Top of DATA SECTION
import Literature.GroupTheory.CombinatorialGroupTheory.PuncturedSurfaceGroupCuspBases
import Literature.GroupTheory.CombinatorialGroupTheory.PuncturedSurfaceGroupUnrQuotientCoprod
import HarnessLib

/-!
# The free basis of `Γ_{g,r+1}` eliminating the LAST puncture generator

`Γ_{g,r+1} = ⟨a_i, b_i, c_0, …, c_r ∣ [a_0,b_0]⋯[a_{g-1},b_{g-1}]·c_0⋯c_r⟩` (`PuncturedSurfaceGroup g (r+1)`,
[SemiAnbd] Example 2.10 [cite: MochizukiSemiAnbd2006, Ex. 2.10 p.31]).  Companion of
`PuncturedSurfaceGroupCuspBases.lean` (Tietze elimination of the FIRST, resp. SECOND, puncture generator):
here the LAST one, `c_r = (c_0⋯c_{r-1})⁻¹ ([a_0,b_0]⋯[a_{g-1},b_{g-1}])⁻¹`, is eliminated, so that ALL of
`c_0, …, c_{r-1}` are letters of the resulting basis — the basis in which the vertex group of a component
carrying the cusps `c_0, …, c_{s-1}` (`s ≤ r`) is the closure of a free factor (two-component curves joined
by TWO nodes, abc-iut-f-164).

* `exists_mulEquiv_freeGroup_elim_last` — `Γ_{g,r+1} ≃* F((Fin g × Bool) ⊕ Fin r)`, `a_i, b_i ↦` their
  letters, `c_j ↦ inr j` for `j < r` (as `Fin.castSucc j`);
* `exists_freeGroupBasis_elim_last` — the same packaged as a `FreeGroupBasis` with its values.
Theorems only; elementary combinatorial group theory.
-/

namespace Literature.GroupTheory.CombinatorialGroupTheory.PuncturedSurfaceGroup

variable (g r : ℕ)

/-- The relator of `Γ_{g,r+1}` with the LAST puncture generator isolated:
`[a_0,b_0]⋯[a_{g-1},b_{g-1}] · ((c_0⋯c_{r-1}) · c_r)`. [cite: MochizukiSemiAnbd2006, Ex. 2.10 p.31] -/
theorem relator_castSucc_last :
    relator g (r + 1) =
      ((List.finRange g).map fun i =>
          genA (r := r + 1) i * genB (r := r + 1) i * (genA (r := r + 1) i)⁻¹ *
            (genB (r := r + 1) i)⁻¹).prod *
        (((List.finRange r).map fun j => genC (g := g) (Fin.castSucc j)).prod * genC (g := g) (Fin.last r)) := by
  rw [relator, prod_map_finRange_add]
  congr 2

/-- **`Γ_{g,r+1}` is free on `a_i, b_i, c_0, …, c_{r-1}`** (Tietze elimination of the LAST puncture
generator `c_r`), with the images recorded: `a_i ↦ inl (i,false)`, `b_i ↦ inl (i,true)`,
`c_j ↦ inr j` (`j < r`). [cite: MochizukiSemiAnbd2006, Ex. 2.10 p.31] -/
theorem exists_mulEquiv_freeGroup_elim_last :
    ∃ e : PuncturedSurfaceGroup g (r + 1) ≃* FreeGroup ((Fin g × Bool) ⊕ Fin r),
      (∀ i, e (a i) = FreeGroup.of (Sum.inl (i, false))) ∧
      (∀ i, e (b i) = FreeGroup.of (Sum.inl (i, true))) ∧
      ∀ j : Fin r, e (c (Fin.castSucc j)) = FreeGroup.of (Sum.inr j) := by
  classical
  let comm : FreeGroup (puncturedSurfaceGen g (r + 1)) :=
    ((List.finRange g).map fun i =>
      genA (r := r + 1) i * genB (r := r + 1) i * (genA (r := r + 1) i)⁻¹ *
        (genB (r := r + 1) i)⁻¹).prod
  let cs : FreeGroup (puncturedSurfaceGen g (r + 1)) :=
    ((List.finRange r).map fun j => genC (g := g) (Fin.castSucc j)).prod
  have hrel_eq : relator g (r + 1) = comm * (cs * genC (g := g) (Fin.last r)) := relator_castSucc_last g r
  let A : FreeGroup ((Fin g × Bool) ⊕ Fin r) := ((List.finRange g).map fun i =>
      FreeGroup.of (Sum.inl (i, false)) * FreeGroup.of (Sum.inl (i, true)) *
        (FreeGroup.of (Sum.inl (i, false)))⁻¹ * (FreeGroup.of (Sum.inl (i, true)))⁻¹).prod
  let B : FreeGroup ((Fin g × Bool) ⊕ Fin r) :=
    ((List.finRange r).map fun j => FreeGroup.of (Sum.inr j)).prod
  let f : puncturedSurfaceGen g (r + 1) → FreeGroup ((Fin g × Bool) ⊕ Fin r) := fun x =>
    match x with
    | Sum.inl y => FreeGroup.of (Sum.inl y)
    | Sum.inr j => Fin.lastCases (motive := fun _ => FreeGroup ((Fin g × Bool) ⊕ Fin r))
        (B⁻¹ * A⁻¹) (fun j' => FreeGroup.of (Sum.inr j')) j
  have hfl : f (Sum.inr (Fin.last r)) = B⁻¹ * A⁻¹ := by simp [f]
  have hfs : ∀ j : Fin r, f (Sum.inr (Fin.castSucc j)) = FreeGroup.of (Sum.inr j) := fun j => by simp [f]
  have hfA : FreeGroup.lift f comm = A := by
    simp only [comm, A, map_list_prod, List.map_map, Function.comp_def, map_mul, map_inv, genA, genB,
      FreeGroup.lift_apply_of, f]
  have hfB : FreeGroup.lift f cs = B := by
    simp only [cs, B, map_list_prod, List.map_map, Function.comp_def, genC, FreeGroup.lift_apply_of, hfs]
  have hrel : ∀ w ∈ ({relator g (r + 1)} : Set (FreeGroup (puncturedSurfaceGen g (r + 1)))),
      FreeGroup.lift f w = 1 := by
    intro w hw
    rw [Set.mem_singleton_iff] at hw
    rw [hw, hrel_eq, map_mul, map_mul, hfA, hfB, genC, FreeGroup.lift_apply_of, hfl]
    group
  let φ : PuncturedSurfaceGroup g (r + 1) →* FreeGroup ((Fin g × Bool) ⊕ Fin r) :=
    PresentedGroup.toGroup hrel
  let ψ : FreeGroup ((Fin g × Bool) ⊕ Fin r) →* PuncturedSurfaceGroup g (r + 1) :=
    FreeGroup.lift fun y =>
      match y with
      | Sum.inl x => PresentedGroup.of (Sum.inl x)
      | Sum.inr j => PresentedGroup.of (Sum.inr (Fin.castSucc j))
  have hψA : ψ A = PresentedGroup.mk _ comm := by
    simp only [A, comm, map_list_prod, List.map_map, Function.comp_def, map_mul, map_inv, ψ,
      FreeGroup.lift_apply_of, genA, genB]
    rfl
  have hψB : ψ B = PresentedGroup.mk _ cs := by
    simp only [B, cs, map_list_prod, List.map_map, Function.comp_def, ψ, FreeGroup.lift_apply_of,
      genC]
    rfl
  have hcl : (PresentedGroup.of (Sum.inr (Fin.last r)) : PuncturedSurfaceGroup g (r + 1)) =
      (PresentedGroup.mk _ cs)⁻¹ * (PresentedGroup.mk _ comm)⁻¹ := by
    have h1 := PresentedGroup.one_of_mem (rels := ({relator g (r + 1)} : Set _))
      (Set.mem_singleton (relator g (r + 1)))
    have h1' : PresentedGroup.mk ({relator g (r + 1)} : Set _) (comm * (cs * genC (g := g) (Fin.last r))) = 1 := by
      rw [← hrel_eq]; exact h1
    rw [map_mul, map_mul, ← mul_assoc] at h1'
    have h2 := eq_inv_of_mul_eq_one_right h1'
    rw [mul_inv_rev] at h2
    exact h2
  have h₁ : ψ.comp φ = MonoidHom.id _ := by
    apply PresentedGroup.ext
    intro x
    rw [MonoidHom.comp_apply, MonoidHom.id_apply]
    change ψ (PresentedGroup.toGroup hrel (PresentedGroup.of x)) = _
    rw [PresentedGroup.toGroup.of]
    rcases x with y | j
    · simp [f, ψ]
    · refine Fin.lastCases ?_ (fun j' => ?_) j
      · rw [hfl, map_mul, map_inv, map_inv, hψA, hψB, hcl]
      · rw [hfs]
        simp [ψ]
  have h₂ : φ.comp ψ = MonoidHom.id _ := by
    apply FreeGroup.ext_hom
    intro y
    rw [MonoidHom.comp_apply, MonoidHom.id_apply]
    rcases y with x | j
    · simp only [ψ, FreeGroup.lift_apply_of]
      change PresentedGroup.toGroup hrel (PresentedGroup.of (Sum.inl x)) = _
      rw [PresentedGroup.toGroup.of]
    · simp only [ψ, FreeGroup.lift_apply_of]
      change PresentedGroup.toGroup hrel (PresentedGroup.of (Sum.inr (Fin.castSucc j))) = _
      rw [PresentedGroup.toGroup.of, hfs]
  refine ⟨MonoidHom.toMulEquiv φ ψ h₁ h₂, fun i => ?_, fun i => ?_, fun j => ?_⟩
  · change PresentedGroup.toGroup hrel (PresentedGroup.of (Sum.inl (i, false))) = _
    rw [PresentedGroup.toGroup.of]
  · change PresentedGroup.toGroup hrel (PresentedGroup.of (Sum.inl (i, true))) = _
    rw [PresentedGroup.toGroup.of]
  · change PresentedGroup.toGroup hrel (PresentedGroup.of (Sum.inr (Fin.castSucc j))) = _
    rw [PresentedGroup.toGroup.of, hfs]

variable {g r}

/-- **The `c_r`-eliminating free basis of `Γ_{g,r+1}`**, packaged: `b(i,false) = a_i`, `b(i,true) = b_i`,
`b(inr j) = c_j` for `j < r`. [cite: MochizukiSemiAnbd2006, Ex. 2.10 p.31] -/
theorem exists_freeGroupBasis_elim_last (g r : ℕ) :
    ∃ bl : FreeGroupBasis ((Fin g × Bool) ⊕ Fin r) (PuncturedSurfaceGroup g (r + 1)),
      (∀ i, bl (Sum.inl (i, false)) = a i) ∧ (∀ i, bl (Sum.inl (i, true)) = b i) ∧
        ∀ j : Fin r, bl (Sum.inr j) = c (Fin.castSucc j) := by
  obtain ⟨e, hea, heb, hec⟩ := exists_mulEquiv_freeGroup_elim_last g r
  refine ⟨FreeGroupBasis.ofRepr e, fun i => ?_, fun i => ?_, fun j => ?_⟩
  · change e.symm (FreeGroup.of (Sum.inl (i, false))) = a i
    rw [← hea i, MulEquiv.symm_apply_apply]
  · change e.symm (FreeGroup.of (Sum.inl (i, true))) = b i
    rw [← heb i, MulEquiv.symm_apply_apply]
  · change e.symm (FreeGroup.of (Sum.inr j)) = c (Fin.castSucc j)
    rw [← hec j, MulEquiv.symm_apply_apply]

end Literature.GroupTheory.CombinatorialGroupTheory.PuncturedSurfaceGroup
Bottom of DATA SECTION
◆ EXERCISE GOAL
Your answer should consist solely of the lines above from the line with "(FreeGroup.of (Sum.inl (i, false)))⁻¹" to the line with "have hfA : FreeGroup.lift f comm = A := by", both included, reproduced exactly.

◆ RESPONSE AREA
        (FreeGroup.of (Sum.inl (i, false)))⁻¹ * (FreeGroup.of (Sum.inl (i, true)))⁻¹).prod
  let B : FreeGroup ((Fin g × Bool) ⊕ Fin r) :=
    ((List.finRange r).map fun j => FreeGroup.of (Sum.inr j)).prod
  let f : puncturedSurfaceGen g (r + 1) → FreeGroup ((Fin g × Bool) ⊕ Fin r) := fun x =>
    match x with
    | Sum.inl y => FreeGroup.of (Sum.inl y)
    | Sum.inr j => Fin.lastCases (motive := fun _ => FreeGroup ((Fin g × Bool) ⊕ Fin r))
        (B⁻¹ * A⁻¹) (fun j' => FreeGroup.of (Sum.inr j')) j
  have hfl : f (Sum.inr (Fin.last r)) = B⁻¹ * A⁻¹ := by simp [f]
  have hfs : ∀ j : Fin r, f (Sum.inr (Fin.castSucc j)) = FreeGroup.of (Sum.inr j) := fun j => by simp [f]
  have hfA : FreeGroup.lift f comm = A := by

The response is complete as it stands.